▶ **Task item**:
Go through the records, and copy each line in which the string "triFrameAt" is present.
#### Dataset content ####
/-! ### The hook -/

/-- **From the fenced arm to the entry tube.** Let `Fo` be a fenced arm of `frameConfig i χ`
(`i < 6`) in a region `A ⊇ HA(m)`, with scale `k ≥ 4` and tip row in the window `[T₀, T₀ + w)`
(`4w ≤ k`); suppose the beacon `triFrameAt c' (k/2)` and the spoke (`4ε ≤ k`, `2k ≤ L`) are realised,
and let `(xE, yE)` be a crossing in `χ` of a tube `E` of the original frame meeting the spoke
(`SpokeMeets i`). Then the far end `frameIso i Fo.b` of the arm is joined to `xE` by an open path of
`χ` inside `frameIso i (spoke ∪ A ∪ tipBox) ∪ E`: the spoke's crossing ends in `|v - c'| ≤ k/2` and
starts in `|v - c'| ≥ 2k`, so it is hooked to the arm by `beacon_catch`, and read in the original
frame it meets the crossing of `E` (`exists_mem_of_cross`). [cite: Nolin2008, §4.3 Prop. 12 (proof) and §4.4 (arXiv 0711.4948: Prop. 11, Thm. 10)] -/
theorem arm_to_entry {m k₀ K R₀ : ℕ} {A : Set (Site 2)} (hHA : haSet m ⊆ A) {i : ℕ} (hi : i < 6) {χ : SiteConfig (Site 2)}
    (Fo : IntFencedArm m A k₀ K R₀ (frameConfig i χ)) {T₀ : ℤ} {w : ℕ} (hwk : 4 * w ≤ Fo.k) (hk : 4 ≤ Fo.k)
    (hwin : T₀ ≤ Fo.z 1 ∧ Fo.z 1 < T₀ + w)
    (hB : frameConfig i χ ∈ triFrameAt (bcnCentre m Fo.k T₀ w) (Fo.k / 2))
    {L ε : ℕ} (hε : 4 * ε ≤ Fo.k) (hL : 2 * Fo.k ≤ L) (hSp : χ ∈ spokeEvent i m Fo.k T₀ w L ε)
    {E : Tube} {xE yE : Site 2} (hE : E.IsCrossing χ xE yE) (hJ : SpokeMeets i (spokeTube m Fo.k T₀ w L ε) E) :
    PathIn triGraph ((frameIso i '' ((spokeTube m Fo.k T₀ w L ε).box ∪ (A ∪ tipBox m (Fo.z 1) Fo.k)) ∪ E.box) ∩ χ)
      (frameIso i Fo.b) xE := by
  have hk4 : 4 * ((Fo.k / 4 : ℕ) : ℤ) ≤ Fo.k ∧ (Fo.k : ℤ) ≤ 4 * ((Fo.k / 4 : ℕ) : ℤ) + 3 := by omega
  have hk2 : 2 * ((Fo.k / 2 : ℕ) : ℤ) ≤ Fo.k ∧ (Fo.k : ℤ) ≤ 2 * ((Fo.k / 2 : ℕ) : ℤ) + 1 := by omega
  have hε' : 4 * (ε : ℤ) ≤ Fo.k := by exact_mod_cast hε
  have hL' : 2 * (Fo.k : ℤ) ≤ L := by exact_mod_cast hL
  obtain ⟨Sp, hSp'⟩ : ∃ Sp : Tube, Sp = spokeTube m Fo.k T₀ w L ε := ⟨_, rfl⟩
  obtain ⟨c', hc'⟩ : ∃ c' : Site 2, c' = bcnCentre m Fo.k T₀ w := ⟨_, rfl⟩
  have hSa : Sp.a = c' 0 - L := by rw [hSp', hc']; rfl
  have hSb : Sp.b = c' 1 - ε := by rw [hSp', hc']; rfl
  have hSw : Sp.w = L + Fo.k / 4 := by rw [hSp']; rfl
  have hSh : Sp.h = 2 * ε := by rw [hSp']; rfl
  have hSp2 : frameConfig i χ ∈ Sp.event := by rw [hSp']; exact hSp
  rw [← hSp'] at hJ ⊢
  rw [← hc'] at hB
  -- (1) the crossing of the spoke in the tip's frame, read in the original frame, with a tight support
  obtain ⟨x', y', hs, P'⟩ := Sp.exists_isCrossing hSp2
  have hs' : x' 0 = Sp.a ∧ y' 0 = Sp.a + Sp.w := by rw [hSp'] at hs ⊢; exact hs
  have hx'b : x' ∈ Sp.box := P'.left_mem.1
  have hy'b : y' ∈ Sp.box := P'.right_mem.1
  rw [Tube.mem_box] at hx'b hy'b
  have Pphys : PathIn triGraph ((frameIso i '' Sp.box) ∩ {v | v ∈ χ ↔ true}) (frameIso i x') (frameIso i y') :=
    pathIn_of_frameConfig i (P'.mono fun v hv => ⟨hv.1, by simpa using hv.2⟩)
  obtain ⟨S, hS, PS, TS⟩ := Pphys.exists_support
  have hSχ : S ⊆ χ := fun v hv => by simpa using (hS hv).2
  have star : ∀ u ∈ S, ∀ v ∈ S, PathIn triGraph S u v := fun u hu v hv => (TS u hu).symm.trans (TS v hv)
  -- (2) the beacon catches the end `frameIso i y'` of the spoke
  have hp : triNorm (frameIso i y' - frameIso i c') ≤ (Fo.k / 2 : ℕ) := by
    rw [← frameIso_sub i hi, triNorm_frameIso i hi]
    refine triNorm_le_iff_lin.2 ?_
    simp only [Pi.sub_apply]
    omega
  have hq : 2 * (Fo.k : ℤ) ≤ triNorm (frameIso i x' - frameIso i c') := by
    rw [← frameIso_sub i hi, triNorm_frameIso i hi]
    refine le_triNorm_iff_lin.2 (Or.inr (Or.inl ?_))
    simp only [Pi.sub_apply]
    omega
  rw [hc'] at hB hp hq
  have hcatch := beacon_catch hHA hi Fo hwk hk hwin hB hSχ PS.symm (star _ PS.right_mem) hp hq
  -- (3) the spoke meets the crossing of `E`
  obtain ⟨SE, hSE, PE, TE⟩ := hE.2.exists_support
  have physS : ∀ v ∈ S, ∃ u ∈ Sp.box, frameIso i u = v := fun v hv => by
    obtain ⟨⟨u, hu, huv⟩, -⟩ := hS hv; exact ⟨u, hu, huv⟩
  have hEbox : ∀ z ∈ SE, E.a ≤ z 0 ∧ z 0 ≤ E.a + E.w ∧ E.b ≤ z 1 ∧ z 1 ≤ E.b + E.h := fun z hz =>
    (Tube.mem_box E).1 (hSE hz).1
  have hE1 := hE.1
  have meet : ∃ z, z ∈ S ∧ z ∈ SE := by
    interval_cases i
    · -- frame 0: the spoke is horizontal, `E` vertical across its far part
      obtain ⟨hEh, h1, h2, h3, h4⟩ := hJ
      rw [hEh] at hE1
      obtain ⟨hxE, hyE⟩ : xE 1 = E.b ∧ yE 1 = E.b + E.h := hE1
      obtain ⟨fx0, -⟩ := frameIso_apply_formula x'
      obtain ⟨fy0, -⟩ := frameIso_apply_formula y'
      refine exists_mem_of_cross (L := E.a) (R := E.a + E.w) (B := E.b) (T := E.b + E.h) (by omega) (by omega)
        PS (by rw [fx0]; omega) (by rw [fy0]; omega) (fun z hz _ _ => ?_) PE (by omega) (by omega)
        (fun z hz _ _ => ⟨(hEbox z hz).1, (hEbox z hz).2.1⟩)
      obtain ⟨u, hu, rfl⟩ := physS z hz
      obtain ⟨g0, g1, -⟩ := frameIso_apply_formula u
      rw [Tube.mem_box] at hu; rw [g0, g1] at *; constructor <;> omega
    · -- frame 1 (`ρ`): the spoke is the slanted strip `x₀ ∈ [-(b+h), -b]`, `x₀ + x₁ ∈ [a, a+w]`; `E` horizontal
      obtain ⟨hEh, h1, h2, h3, h4⟩ := hJ
      rw [hEh] at hE1
      obtain ⟨hxE, hyE⟩ : xE 0 = E.a ∧ yE 0 = E.a + E.w := hE1
      obtain ⟨-, -, fx0, fx1, -⟩ := frameIso_apply_formula x'
      obtain ⟨-, -, fy0, fy1, -⟩ := frameIso_apply_formula y'
      obtain ⟨z, hzE, hzS⟩ := exists_mem_of_cross (L := -(Sp.b + Sp.h)) (R := -Sp.b) (B := E.b) (T := E.b + E.h)
        (by omega) (by omega) PE (by omega) (by omega) (fun z hz _ _ => ⟨(hEbox z hz).2.2.1, (hEbox z hz).2.2.2⟩)
        PS (by rw [fx1]; omega) (by rw [fy1]; omega) (fun z hz _ _ => by
          obtain ⟨u, hu, rfl⟩ := physS z hz
          obtain ⟨-, -, g0, g1, -⟩ := frameIso_apply_formula u
          rw [Tube.mem_box] at hu; rw [g0]; constructor <;> omega)
      exact ⟨z, hzS, hzE⟩
    · -- frame 2 (`σ`): the spoke is the vertical tube `[b, b+h] × [a, a+w]`; `E` horizontal
      obtain ⟨hEh, h1, h2, h3, h4⟩ := hJ
      rw [hEh] at hE1
      obtain ⟨hxE, hyE⟩ : xE 0 = E.a ∧ yE 0 = E.a + E.w := hE1
      obtain ⟨-, -, -, -, fx0, fx1, -⟩ := frameIso_apply_formula x'
      obtain ⟨-, -, -, -, fy0, fy1, -⟩ := frameIso_apply_formula y'
      obtain ⟨z, hzE, hzS⟩ := exists_mem_of_cross (L := Sp.b) (R := Sp.b + Sp.h) (B := E.b) (T := E.b + E.h)
        (by omega) (by omega) PE (by omega) (by omega) (fun z hz _ _ => ⟨(hEbox z hz).2.2.1, (hEbox z hz).2.2.2⟩)
        PS (by rw [fx1]; omega) (by rw [fy1]; omega) (fun z hz _ _ => by
          obtain ⟨u, hu, rfl⟩ := physS z hz
          obtain ⟨-, -, -, -, g0, g1, -⟩ := frameIso_apply_formula u
          rw [Tube.mem_box] at hu; rw [g0]; constructor <;> omega)
      exact ⟨z, hzS, hzE⟩
    · -- frame 3 (`-id`): the spoke is the reflected horizontal tube; `E` vertical
      obtain ⟨hEh, h1, h2, h3, h4⟩ := hJ
      rw [hEh] at hE1
      obtain ⟨hxE, hyE⟩ : xE 1 = E.b ∧ yE 1 = E.b + E.h := hE1
      obtain ⟨-, -, -, -, -, -, fx0, fx1, -⟩ := frameIso_apply_formula x'
      obtain ⟨-, -, -, -, -, -, fy0, fy1, -⟩ := frameIso_apply_formula y'
      refine exists_mem_of_cross (L := E.a) (R := E.a + E.w) (B := E.b) (T := E.b + E.h) (by omega) (by omega)
        PS.symm (by rw [fy0]; omega) (by rw [fx0]; omega) (fun z hz _ _ => ?_) PE (by omega) (by omega)
        (fun z hz _ _ => ⟨(hEbox z hz).1, (hEbox z hz).2.1⟩)
      obtain ⟨u, hu, rfl⟩ := physS z hz
      obtain ⟨-, -, -, -, -, -, g0, g1, -⟩ := frameIso_apply_formula u
      rw [Tube.mem_box] at hu; rw [g1]; constructor <;> omega
    · -- frame 4 (`ρ⁴ = -ρ`): the spoke is the slanted strip `x₀ ∈ [b, b+h]`, `x₀ + x₁ ∈ [-(a+w), -a]`; `E` horizontal
      obtain ⟨hEh, h1, h2, h3, h4⟩ := hJ
      rw [hEh] at hE1
      obtain ⟨hxE, hyE⟩ : xE 0 = E.a ∧ yE 0 = E.a + E.w := hE1
      obtain ⟨-, -, -, -, -, -, -, -, fx0, fx1, -⟩ := frameIso_apply_formula x'
      obtain ⟨-, -, -, -, -, -, -, -, fy0, fy1, -⟩ := frameIso_apply_formula y'
      obtain ⟨z, hzE, hzS⟩ := exists_mem_of_cross (L := Sp.b) (R := Sp.b + Sp.h) (B := E.b) (T := E.b + E.h)
        (by omega) (by omega) PE (by omega) (by omega) (fun z hz _ _ => ⟨(hEbox z hz).2.2.1, (hEbox z hz).2.2.2⟩)
        PS.symm (by rw [fy1]; omega) (by rw [fx1]; omega) (fun z hz _ _ => by
          obtain ⟨u, hu, rfl⟩ := physS z hz
          obtain ⟨-, -, -, -, -, -, -, -, g0, g1, -⟩ := frameIso_apply_formula u
          rw [Tube.mem_box] at hu; rw [g0]; constructor <;> omega)
      exact ⟨z, hzS, hzE⟩
    · -- frame 5 (`-σ`): the spoke is the reflected vertical tube; `E` horizontal
      obtain ⟨hEh, h1, h2, h3, h4⟩ := hJ
      rw [hEh] at hE1
      obtain ⟨hxE, hyE⟩ : xE 0 = E.a ∧ yE 0 = E.a + E.w := hE1
      obtain ⟨-, -, -, -, -, -, -, -, -, -, fx0, fx1⟩ := frameIso_apply_formula x'
      obtain ⟨-, -, -, -, -, -, -, -, -, -, fy0, fy1⟩ := frameIso_apply_formula y'
      obtain ⟨z, hzE, hzS⟩ := exists_mem_of_cross (L := -(Sp.b + Sp.h)) (R := -Sp.b) (B := E.b) (T := E.b + E.h)
        (by omega) (by omega) PE (by omega) (by omega) (fun z hz _ _ => ⟨(hEbox z hz).2.2.1, (hEbox z hz).2.2.2⟩)
        PS.symm (by rw [fy1]; omega) (by rw [fx1]; omega) (fun z hz _ _ => by
          obtain ⟨u, hu, rfl⟩ := physS z hz
          obtain ⟨-, -, -, -, -, -, -, -, -, -, g0, g1⟩ := frameIso_apply_formula u
          rw [Tube.mem_box] at hu; rw [g0]; constructor <;> omega)
      exact ⟨z, hzS, hzE⟩
  -- (4) assemble
  obtain ⟨z, hzS, hzE⟩ := meet
  have Q1 : PathIn triGraph ((frameIso i '' (Sp.box ∪ (A ∪ tipBox m (Fo.z 1) Fo.k)) ∪ E.box) ∩ χ) (frameIso i Fo.b) (frameIso i y') := by
    refine hcatch.symm.mono ?_
    rintro v ⟨hv | ⟨u, hu, rfl⟩, hvχ⟩
    · obtain ⟨u, hu, rfl⟩ := physS v hv
      exact ⟨Or.inl ⟨u, Or.inl hu, rfl⟩, hvχ⟩
    · exact ⟨Or.inl ⟨u, Or.inr hu, rfl⟩, hvχ⟩
  have Q2 : PathIn triGraph ((frameIso i '' (Sp.box ∪ (A ∪ tipBox m (Fo.z 1) Fo.k)) ∪ E.box) ∩ χ) (frameIso i y') z := by
    refine (star _ PS.right_mem z hzS).mono fun v hv => ?_
    obtain ⟨u, hu, rfl⟩ := physS v hv
    exact ⟨Or.inl ⟨u, Or.inl hu, rfl⟩, hSχ hv⟩
  have Q3 : PathIn triGraph ((frameIso i '' (Sp.box ∪ (A ∪ tipBox m (Fo.z 1) Fo.k)) ∪ E.box) ∩ χ) z xE :=
    (TE z hzE).symm.mono fun v hv => ⟨Or.inr (hSE hv).1, (hSE hv).2⟩
  exact (Q1.trans Q2).trans Q3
####
▶ **Solution to the exercise**:
(`4w ≤ k`); suppose the beacon `triFrameAt c' (k/2)` and the spoke (`4ε ≤ k`, `2k ≤ L`) are realised,
    (hB : frameConfig i χ ∈ triFrameAt (bcnCentre m Fo.k T₀ w) (Fo.k / 2))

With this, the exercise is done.